CONCLUSION
CONCLUSION: We hope that this paper has enabled you to understand a feature of Objectivity/DB that is one of its greatest strengths. What may appear initially as bump in the smooth road is really a stepping stone that enables the software engineer to solve problems more elegantly. We have shown through examples that combining traditional thinking and design methodology with Objectivity’s container architecture results in powerful and unique solutions that you may not have realized were possible. Furthermore, with the flexibility offered only by Objectivity/DB in the aspect of locking granularity versus throughput, you can customize your application in ways impossible with other ODBMs. By taking advantage of the container architecture, high throughput, storage flexibility, security and scalability are much more easily obtained when compared with other architectures.
APPENDIX: Container Pools Pattern Implementation
This section gives a sample implementation of the Container Pools Pattern
discussed earlier in this white paper.
Object Creation/Deletion Abstraction: The main area where encapsulation is key is in the area of object creation and deletion.

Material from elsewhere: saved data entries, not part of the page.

/-- **The disjointness pattern is nonsingular.**  If `∑_f λ_f ∏ᵢ [f i ≠ g i] = 0` for every
`g : Fin r → Fin N` (`N ≥ 2`), then `λ = 0` — the matrix is the `r`-th Kronecker power of `J − I`.
This replaces Gottlieb's rank theorem in Nisan–Wigderson's argument for the transversal
sub-family of derivatives used below. [cite: NisanWigderson1996, Thm. 1] -/
theorem kron_eq_zero {N : ℕ} (hN : 2 ≤ N) :
    ∀ (r : ℕ) (lam : (Fin r → Fin N) → ℂ),
      (∀ g : Fin r → Fin N, ∑ f, lam f * (if ∀ i, f i ≠ g i then 1 else 0) = 0) →
      ∀ f, lam f = 0
  | 0, lam, h, f => by
      have hf := h f
      rw [Fintype.sum_eq_single f (fun f' hf' => absurd (Subsingleton.elim f' f) hf')] at hf
      simpa using hf
  | r + 1, lam, h, f => by
      classical
      -- `μ g' a := ∑_{f'} λ (cons a f') ∏ [f' i ≠ g' i]`
      have hsplit : ∀ (b : Fin N) (g' : Fin r → Fin N),
          ∑ a, (if a ≠ b then (∑ f' : Fin r → Fin N,
            lam (Fin.cons a f') * (if ∀ i, f' i ≠ g' i then 1 else 0)) else 0) = 0 := by
        intro b g'
        have hg := h (Fin.cons b g')
        have hg' : ∑ p : Fin N × (Fin r → Fin N), lam (Fin.cons p.1 p.2) *
            (if ∀ i, (Fin.cons p.1 p.2 : Fin (r + 1) → Fin N) i ≠
              (Fin.cons b g' : Fin (r + 1) → Fin N) i then 1 else 0) = 0 := by
          rw [Fintype.sum_equiv (Fin.consEquiv fun _ => Fin N)
            (fun p : Fin N × (Fin r → Fin N) => lam (Fin.cons p.1 p.2) *
              (if ∀ i, (Fin.cons p.1 p.2 : Fin (r + 1) → Fin N) i ≠
                (Fin.cons b g' : Fin (r + 1) → Fin N) i then 1 else 0))
            (fun f => lam f * (if ∀ i, f i ≠ (Fin.cons b g' : Fin (r + 1) → Fin N) i then 1 else 0))
            (fun p => rfl)]
          exact hg
        rw [Fintype.sum_prod_type] at hg'
        refine Eq.trans ?_ hg'
        refine Finset.sum_congr rfl fun a _ => ?_
        by_cases hab : a = b
        · rw [if_neg (not_not.mpr hab)]
          symm
          refine Finset.sum_eq_zero fun f' _ => ?_
          rw [if_neg, mul_zero]
          intro hall
          exact hall 0 (by simp [hab])
        · rw [if_pos hab]
          refine Finset.sum_congr rfl fun f' _ => ?_
          congr 1
          have hiff : (∀ i : Fin (r + 1), (Fin.cons a f' : Fin (r + 1) → Fin N) i ≠
              (Fin.cons b g' : Fin (r + 1) → Fin N) i) ↔ ∀ i, f' i ≠ g' i := by
            rw [Fin.forall_fin_succ]
            simp only [Fin.cons_zero, Fin.cons_succ]
            exact ⟨fun h => h.2, fun h => ⟨hab, h⟩⟩
          exact if_congr hiff.symm rfl rfl
      have hμ : ∀ (g' : Fin r → Fin N) (a : Fin N),
          ∑ f' : Fin r → Fin N, lam (Fin.cons a f') * (if ∀ i, f' i ≠ g' i then 1 else 0) = 0 :=
        fun g' => offdiag_sum_eq_zero hN _ fun b => hsplit b g'
      have hcons : ∀ a f', lam (Fin.cons a f') = 0 :=
        fun a => kron_eq_zero hN r (fun f' => lam (Fin.cons a f')) fun g' => hμ g' a
      rw [← Fin.cons_self_tail f]
      exact hcons _ _

end Kron

/-! ### The hard instance: `∏_{x ∈ Fin r × Fin N} (1 + X_x)` as a block of relative depth `1` -/

section Instance

variable (r N : ℕ)

/-- The sum gate `1 + X_x` for the `i`-th variable `x = finProdFinEquiv⁻¹ i`. -/
noncomputable def oneAddGate (i : Fin (r * N)) : Gate ℂ (Fin r × Fin N) :=
  Gate.sum [((1 : ℂ), Operand.const 1), (1, Operand.var (finProdFinEquiv.symm i))]

/-- The block `[1 + X_x (x ∈ Fin r × Fin N); ∏ₓ (1 + X_x)]` of relative product-depth `1`. -/
noncomputable def esymmBlock : List (Gate ℂ (Fin r × Fin N)) :=
  List.ofFn (oneAddGate r N) ++ [Gate.prod (List.ofFn fun i : Fin (r * N) => Operand.gate i.val)]

/-- The block has `rN + 1` gates. -/
theorem length_esymmBlock : (esymmBlock r N).length = r * N + 1 := by
  simp [esymmBlock]

/-- The sum layer references no gates. -/
theorem oneAdd_argsBelow : ∀ g ∈ List.ofFn (oneAddGate r N), ∀ u ∈ g.args, u.RefsBelow 0 := by
  intro g hg u hu
  rw [List.mem_ofFn] at hg
  obtain ⟨i, rfl⟩ := hg
  simp only [oneAddGate, Gate.args, List.map_cons, List.map_nil, List.mem_cons,
    List.not_mem_nil, or_false] at hu
  rcases hu with rfl | rfl <;> trivial

/-- Depth entries of the sum layer are `0`. -/
theorem gateWDepths_oneAdd :
    gateWDepths prodWeight (List.ofFn (oneAddGate r N)) = (List.ofFn (oneAddGate r N)).map fun _ => 0 := by
  have h := gateWDepths_layer prodWeight [] (List.ofFn (oneAddGate r N)) (oneAdd_argsBelow r N)
  rw [List.nil_append] at h
  rw [h]
  simp only [gateWDepths, List.foldl_nil, List.nil_append]
  refine List.map_congr_left fun g hg => ?_
  rw [List.mem_ofFn] at hg
  obtain ⟨i, rfl⟩ := hg
  simp [oneAddGate, prodWeight, Gate.isProd, Gate.args, Operand.depthIn]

The application developer is used to having the new operator to create objects. We will prevent this by making constructors protected.
The first step is to make the constructors for your persistent-capable classes protected to prevent the application developer from using them directly. Next, you write static create methods for each of these classes which create objects and return handles to them.
Example:
class Data_node : public Graph_node {
public:
static ooHandle(Data_node)& create(ooHandle(Data_node)&
inout, Const ooVString& value);
void send_results();
protected:
Data_node(ooVstring s):Graph_node(s) {}
private:
static ContainerPool pool;
};
ooHandle(Data_node)& Data_node:
:create(ooHandle(Data_node)& inout, Const ooVString& value)
{
inout = new (pool.pickOne(false)) Data_node(value);
return inout;
}
In the example above, the application developer would call the create method and get back an ooHandle to the new persistent object. Note that the create method as implemented above delegates the responsibility of the physical placement of the object to the pool object which is of type ContainerPool. This object’s sole function is to return a useful container whenever its method pickOne() is called.
The advantage of doing abstraction of the creation and deletion of these persistent objects give you three advantages:
- No need to use containers by the application developer
- To change the way an object is created/destroyed, you only need to modify the create or destroy method
- It is easy to search for code where you are creating or destroying certain objects by searching for classname::create or classname::destroy
A ContainerPool Class
The pool object above is of the ContainerPool class which we will now discuss. This class is available for download from the Objectivity InfoCenter, and can be used as-is, or adapted to suit your own needs. This class is general-purpose enough to permit distribution of objects across multiple hosts, directories and databases. There is a simpler facility for managing pools of containers in a single database, which is part of the d_session class, which is also available on the InfoCenter.
This particular ContainerPool class can be persistent (embedded in another persistent-capable class) or transient. Note that all containers themselves are persistent but the pool object itself can be persistent or transient. A persistent container pool does not have to be reinitialized each time a new process needs it and can be shared among multiple clients. However, if it maintains state information such as how many times a container has been requested from it, or which is the next container to be used, there could be lock contention because you need an update lock on the container pool each time you call member functions which change the state information. If multiple container pools exist which effectively “share” the same real pool of containers, this is perhaps preferable to having to share the single ContainerPool object.
Each ContainerPool instance holds onto an ooVArray(ooRef(ooContObj)) and each call to pickOne() returns an ooRef to one of the container in this array. The actual rules to determine which container is returned can depend on your own pickOne() implementation. For a more intelligent distribution mechanism, you can subclass ContainerPool and add more pickOne() methods which take different kinds of arguments including objects for clustering hints to the ContainerPool.
The ContainerPool class must be initialized once during its lifetime with the init() member function. This member function takes three forms.
- A reference to an existing container which causes pickOne() to return the same container for all subsequent calls. This is useful for simple single-user benchmarks.
- A name, number of databases and number of containers per database so that init() can create them.
- A dbspec object, where you must pass an object that implements
the following interface:
class Dbspec {
public:
virtual int numDBs() const = 0;
virtual const char* host(int I) const = 0;
virtual const char* path(int I) const = 0;
virtual const char* sysname(int I) const = 0;
};
As long as your derived class supports this interface and returns valid hostnames, pathnames and so on, you can implement the class in any number of ways. Using this form of init allows objects to be distributed across multiple hosts, as well as multiple databases. To change the distribution scheme, you only need to modify your own Dbspec-derived class.